# P-values and their issues

## Overview

Teaching: ~ 60 min
Exercises: ~ 60 min
Questions
• What is a p-value ?

• What should I be aware of when I see a ‘significant’ p-value ?

Objectives
• After this lesson, you should know what is a p-value and interpret it appropriately. You will know about the caveats of p-values.

## Introduction: are p-values entirely evil ?

As often, any headline with a question mark is answered with a “no”. But p-values have been seriously mis-used by scientists, especially in the life science and medical fields, such that they require specific attention, hence this lesson.

## Can you answer these questions? Even if yes, you may want to read the p-value section —>

• A p-value is telling me that my alternative hypothesis is likely (H1 is probably true)
• A p-value is telling me that my null hypothesis is unlikely (H0 is probably false)
• A p-value is telling me that my null hypothesis is less likely than my alternative hypothesis
• A small p-value tells me that my data are improbable under the null hypothesis
• The effect size is more important to know than the p-value in the sense that it has more biological interpretation
• A p-value is more important for science because one cannot publish without a p-value, but one can publish without reporting an effect size

If the distribution of a statistic is assumed (by assuming the distribution of the original data) it can be used to compute a p-value. For instance, if you assume that the distribution of the sum of the $$Y$$s is normal and has zero mean, and if we estimate the dispersion (the variance), we have a distribution under the hypothesis that the sum of the values has zero mean. We can then compare the observed statistic with its distribution under this (null) hypothesis.
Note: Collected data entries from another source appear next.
import Literature.NumberTheory.Sieve.CircleMethod
import Literature.NumberTheory.Sieve.SingularSeries
import HarnessLib

/-!
# Major-arc facts for the prime exponential sum (Matomäki–Radziwiłł–Tao 2019)

Trunk AntSieve / family `parity`, topic `Literature/NumberTheory/Sieve`. Two named facts filed by
a grounder for route `Parity/MinorArcs` (items `stmt-Parity-0657…0662`), stated over the
sorry-free prelude `Literature.NumberTheory.Sieve.primeExpSum`, `Literature.NumberTheory.Sieve.majorArcs`, `Literature.NumberTheory.Sieve.goldbachSingularSeries`.

## Content

* `primeExpSumDyadic X α = S_{Λ1_{(X,2X]}}(α) = ∑_{X < n ≤ 2X} Λ(n) e(nα)`, written as
  `primeExpSum (2X) α - primeExpSum X α`.
* `MatomakiRadziwillTao2019_prop41` — NAMED FACT (MRT 2019, Prop. 4.1): on a major arc
  `α = a/q + β`, `1 ≤ q ≤ log^B X`, `(a,q) = 1`, `|β| ≤ log^{B'} X / X`, one has
  `S_{Λ1_{[1,X]}}(α) = μ(q)/φ(q) ∫_1^X e(βx) dx + O_{A,B,B'}(X log^{-A} X)` for every `A > 0`
  (Siegel–Walfisz input; ineffective). Here `S_{Λ1_{[1,X]}} = Literature.primeExpSum X` verbatim.
* `MatomakiRadziwillTao2019_prop33i` — NAMED FACT (MRT 2019, Prop. 3.3(i), "major arcs for
  the Hardy–Littlewood conjecture"): for `A > 0`, `0 < ε < 1/2`, `B ≥ 2A`, `B' ≥ 2B + A`,
  `0 < |h| ≤ X^{1-ε}`:
  `∫_{𝔐_{log^B X, X^{-1} log^{B'} X}} |S_{Λ1_{(X,2X]}}(α)|² e(αh) dα = 𝔖(h) X + O(d₂(h)^{O(1)} X log^{-A} X)`,
  with `𝔖(h)` the Goldbach/twin singular series of MRT eq. (7) (`= Literature.goldbachSingularSeries |h|`:
  `2Π₂ ∏_{p ∣ h, p > 2} (p-1)/(p-2)` for even `h`, `0` for odd `h`).
* `MatomakiRadziwillTao2019_theorem13i` — NAMED FACT (MRT 2019, Thm. 1.3(i), "averaged
  Hardy–Littlewood conjecture", the paper's main theorem for prime pairs): for `A > 0`,
  `0 < ε < 1/2`, `X^{8/33+ε} ≤ H ≤ X^{1-ε}`, `0 ≤ h₀ ≤ X^{1-ε}`:
  `∑_{X < n ≤ 2X} Λ(n)Λ(n+h) = 𝔖(h) X + O_{A,ε}(X log^{-A} X)` for all but `O_{A,ε}(H log^{-A} X)`
  integers `h` with `|h − h₀| ≤ H` (the record exponent `σ = 8/33` of MRT §1, arXiv p. 5:
  "`1/5 < 11/48 < 25/108 < 7/30 < σ < 1/4`"; added 2026-08-30 for ledger item `wi-98521`, route
  `Parity/HomothetyPencil`).

## Faithfulness notes

* Thm. 1.3(i) is recorded for `X : ℕ`, `2 ≤ X`, and INTEGER base points `h₀` (MRT: real `X ≥ 2`,
  `0 ≤ h₀ ≤ X^{1-ε}`) — a specialisation; the exceptional shifts form a finite set `E` of
  integers of size `≤ C'·H·log^{-A} X` depending on `X, H, h₀`; the implied constants `C, C'`
  depend on `A, ε` only (MRT's `O_{A,ε}`). At `h = 0` the tree's `goldbachSingularSeries 0 = 2Π₂`
  is not MRT's (divergent) `𝔖(0)`; this is harmless since one shift may always be put into `E`
  (`C'·H·log^{-A} X ≥ 1` after enlarging `C'`, as `H ≥ X^{8/33}`), so the recorded `Prop` is implied
  by the printed theorem.

* MRT state both results for real `X ≥ 2`; they are recorded here for `X : ℕ`, `2 ≤ X`
  (a specialisation, since `S_{Λ1_{[1,X]}}` only sees `⌊X⌋`).
* MRT's major arcs `𝔐_{Q,δ} = ⋃_{q ≤ Q} ⋃_{(a,q)=1} [a/q - δ, a/q + δ] ⊆ 𝕋 = ℝ/ℤ` (p. 18) are, after
  identifying `𝕋` with `[0,1]` (endpoints null), exactly `Literature.majorArcs X P Q` with `P/X = δ`, i.e.
  `P = log^{B'} X`, `Q = log^B X` (both centres `0/1` and `1/1` are included in `Literature.NumberTheory.Sieve.majorArcs`,
  covering the wrapped arc around `0`).
* The route items use `P = Q = (log N)^B` and `S` over `[1,N]`; that is NOT an instance of
  Prop. 3.3(i) (`B' ≥ 2B + A > B` there, and the dyadic sum) — the classical `P = Q` evaluation
  (Vaughan 1997, §3.1–3.2) follows from Prop. 4.1 by routine integration but is not vendored here.

## Sources

* K. Matomäki, M. Radziwiłł, T. Tao, *Correlations of the von Mangoldt and higher divisor
  functions I. Long shift ranges*, Proc. LMS 118 (2019) 284–350, arXiv:1707.01315. Page locators
  below are those of the held arXiv text (`lit read arxiv:1707.01315`, 40 pp.; reground 2026-08-14,
  statements re-read verbatim against the two fact bodies): p. 18 (definition of `𝔐_{Q,δ}`:
  "`𝔐_{Q,δ} ≔ ⋃_{1 ≤ q ≤ Q} ⋃_{a:(a,q)=1} [a/q − δ, a/q + δ]` … We will take `Q ≔ log^B X` and
  `δ ≔ X^{-1} log^{B'} X`"), p. 18 Prop. 3.3(i), p. 20 Prop. 4.1 ("Proof. See [nathanson]. We remark
  that this estimate requires Siegel's theorem and so the bounds are ineffective."), p. 3 eq. (7)
  (`𝔖(h) ≔ 2Π₂ ∏_{p ∣ h, p>2} (p-1)/(p-2)` for even `h`, vanishing for odd `h`). (An earlier pass quoted
  pp. 34/35/37/2 from a differently paginated copy; theorem numbers are unchanged.)
* M. B. Nathanson, *Additive Number Theory: The Classical Bases*, GTM 164 (1996) — the `[nathanson]`
  of Prop. 4.1: §8.3 pp. 134–135 (major arcs `|α − a/q| ≤ Q/N`, `Q = (log N)^B`, `0 ≤ a ≤ q`,
  `𝔪 = [0,1] ∖ 𝔐` — literally `Literature.majorArcs N Q Q` / `Literature.minorArcs N Q Q`), Lemma 8.3 p. 136
  (`F(α) = μ(q)/φ(q) u(β) + O(Q²N/(log N)^C)` on `𝔐(q,a)`, `C > 2B`). [cite: Nathanson1996, Lemma 8.3]
* R. C. Vaughan, *The Hardy–Littlewood Method*, 2nd ed. (1997), Lemma 3.1 and §3.2.
-/

noncomputable section

open scoped FourierTransform ArithmeticFunction ArithmeticFunction.Moebius

open MeasureTheory ArithmeticFunction

namespace Literature.NumberTheory.Sieve

/-- The dyadic prime exponential sum `S_{Λ1_{(X,2X]}}(α) = ∑_{X < n ≤ 2X} Λ(n) e(nα)`
(Matomäki–Radziwiłł–Tao 2019, §3, notation `S_f(α) = ∑_n f(n) e(nα)` with `f = Λ1_{(X,2X]}`),
expressed through `Literature.NumberTheory.Sieve.primeExpSum`. [cite: MatomakiRadziwillTao2019, §3, p. 17 (arXiv)] -/
def primeExpSumDyadic (X : ℕ) (α : ℝ) : ℂ :=
  primeExpSum (2 * X) α - primeExpSum X α

/-- NAMED FACT — **prime exponential sum on a major arc** (Matomäki–Radziwiłł–Tao 2019,
Prop. 4.1: "Let `A, B, B' > 0`, `X ≥ 2`, and let `α = a/q + β` for some `1 ≤ q ≤ log^B X`,
`(a, q) = 1`, and `|β| ≤ log^{B'} X / X`. Then
`S_{Λ1_{[1,X]}}(α) = (μ(q)/φ(q)) ∫_1^X e(βx) dx + O_{A,B,B'}(X log^{-A} X)`"; proof: "[66, Lemma 8.3]",
via Siegel–Walfisz, ineffective). Recorded for `X : ℕ`, where `S_{Λ1_{[1,X]}} = primeExpSum X`.
Users take `(h : MatomakiRadziwillTao2019_prop41)`. [cite: MatomakiRadziwillTao2019, Prop. 4.1, p. 20 (arXiv)] -/
def MatomakiRadziwillTao2019_prop41 : Prop :=
  ∀ A B B' : ℝ, 0 < A → 0 < B → 0 < B' →
    ∃ C : ℝ, ∀ X : ℕ, 2 ≤ X →
      ∀ q : ℕ, 1 ≤ q → (q : ℝ) ≤ Real.log X ^ B →
      ∀ a : ℤ, Int.gcd a q = 1 →
      ∀ β : ℝ, |β| ≤ Real.log X ^ B' / X →
        ‖primeExpSum X (a / q + β)
            - ((μ q : ℝ) / (Nat.totient q : ℝ) : ℂ) * ∫ x in (1 : ℝ)..X, (𝐞 (β * x) : ℂ)‖
          ≤ C * X * Real.log X ^ (-A)

/-- NAMED FACT — **major arcs for the Hardy–Littlewood (prime pair) conjecture**
(Matomäki–Radziwiłł–Tao 2019, Prop. 3.3(i): "Let `A > 0`, `0 < ε < 1/2` … `X ≥ 2`, `B ≥ 2A` and
`B' ≥ 2B + A`. Let `h` be an integer with `0 < |h| ≤ X^{1-ε}`. …
`∫_{𝔐_{log^B X, X^{-1} log^{B'} X}} |S_{Λ1_{(X,2X]}}(α)|² e(αh) dα = 𝔖(h) X + O_{ε,A,B,B'}(d₂(h)^{O(1)} X log^{-A} X)`").
Here `𝔐_{Q,δ} ⊆ 𝕋 ≅ [0,1]` is `Literature.majorArcs X (log^{B'} X) (log^B X)` (half-width `P/X = δ`),
`𝔖(h)` (MRT eq. (7)) is `Literature.goldbachSingularSeries |h|`, `d₂` is the divisor function, and the
printed `O(1)` exponent is an existential constant `c`. Recorded for `X : ℕ`.
Users take `(h : MatomakiRadziwillTao2019_prop33i)`. [cite: MatomakiRadziwillTao2019, Prop. 3.3(i), p. 18 (arXiv)] -/
def MatomakiRadziwillTao2019_prop33i : Prop :=
  ∀ A ε B B' : ℝ, 0 < A → 0 < ε → ε < 1 / 2 → 2 * A ≤ B → 2 * B + A ≤ B' →
    ∃ C c : ℝ, ∀ X : ℕ, 2 ≤ X →
      ∀ h : ℤ, h ≠ 0 → (|h| : ℝ) ≤ (X : ℝ) ^ (1 - ε) →
        ‖(∫ α in majorArcs X (Real.log X ^ B') (Real.log X ^ B),
              ((‖primeExpSumDyadic X α‖ ^ 2 : ℝ) : ℂ) * (𝐞 (α * h) : ℂ))
            - (goldbachSingularSeries h.natAbs * X : ℂ)‖
          ≤ C * ((Nat.divisors h.natAbs).card : ℝ) ^ c * X * Real.log X ^ (-A)

/-! ### The main theorem for prime pairs -/

/-- The **shifted prime-pair correlation** `∑_{X < n ≤ 2X} Λ(n) Λ(n + h)` of Matomäki–Radziwiłł–Tao
2019, §1 (for an integer shift `h`; the argument `n + h` is read in `ℕ` through `Int.toNat`, which
only matters when `n + h ≤ 0`, where `Λ = 0` anyway). [cite: MatomakiRadziwillTao2019, §1, statement 1.1 (i) of the paper, p. 3 (arXiv)] -/
def vonMangoldtPairCorrelation (X : ℕ) (h : ℤ) : ℝ :=
  ∑ n ∈ Finset.Ioc X (2 * X), (Λ n : ℝ) * Λ ((n : ℤ) + h).toNat

/-- NAMED FACT — **the Hardy–Littlewood prime-pair asymptotic on average over shifts, range `H ≥ X^{8/33+ε}`**
(Matomäki–Radziwiłł–Tao 2019, Theorem 1.3: "Let `A > 0`, `0 < ε < 1/2` and `k, l ≥ 2` be fixed,
and suppose that `X^{σ+ε} ≤ H ≤ X^{1−ε}` for some `X ≥ 2`, where `σ` is defined by (sigmadef)
[`σ = 8/33`; "`7/30 < σ < 1/4`"]. Let `0 ≤ h₀ ≤ X^{1−ε}`. (i) (Averaged Hardy-Littlewood [asymptotic])
One has `∑_{X < n ≤ 2X} Λ(n)Λ(n+h) = 𝔖(h) X + O_{A,ε}(X log^{−A} X)` for all but
`O_{A,ε}(H log^{−A} X)` values of `h` with `|h − h₀| ≤ H`."). Here `𝔖(h)` (MRT eq. (7)) is
`Literature.goldbachSingularSeries |h|` (`0` for odd `h`), the exceptional shifts are a finite set
`E` of integers with `|E| ≤ C'·H·log^{−A} X`, and `C, C'` depend on `A, ε` only. Recorded for
`X : ℕ` and integer `h₀` (module docstring, "Faithfulness notes", incl. the shift `h = 0`).
Users take `(h : MatomakiRadziwillTao2019_theorem13i)`.
[cite: MatomakiRadziwillTao2019, Thm. 1.3(i), p. 6 (arXiv)] -/
def MatomakiRadziwillTao2019_theorem13i : Prop :=
  ∀ A ε : ℝ, 0 < A → 0 < ε → ε < 1 / 2 →
    ∃ C C' : ℝ, ∀ (X : ℕ) (H : ℝ), 2 ≤ X →
      (X : ℝ) ^ (8 / 33 + ε) ≤ H → H ≤ (X : ℝ) ^ (1 - ε) →
      ∀ h₀ : ℤ, 0 ≤ h₀ → (h₀ : ℝ) ≤ (X : ℝ) ^ (1 - ε) →
        ∃ E : Finset ℤ, (E.card : ℝ) ≤ C' * H * Real.log X ^ (-A) ∧
          ∀ h : ℤ, |((h - h₀ : ℤ) : ℝ)| ≤ H → h ∉ E →
            |vonMangoldtPairCorrelation X h - goldbachSingularSeries h.natAbs * X|
              ≤ C * X * Real.log X ^ (-A)

end Literature.NumberTheory.Sieve

end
“Informally, a p-value is the probability under a specified statistical model that a statistical summary of the data (e.g., the sample mean difference between two compared groups) would be equal to or more extreme than its observed value.” It requires that we know the distribution of the statistic (the “statistical summary”) under a certain hypothesis. ASA Statement on Statistical Significance and P-Values

Again, wikipedia is a great resource. You can also read the short blog from realClearScience to make sure you have the main idea right.

The key concepts and limitations are:

1. P-values can indicate how incompatible the data are with a specified statistical model.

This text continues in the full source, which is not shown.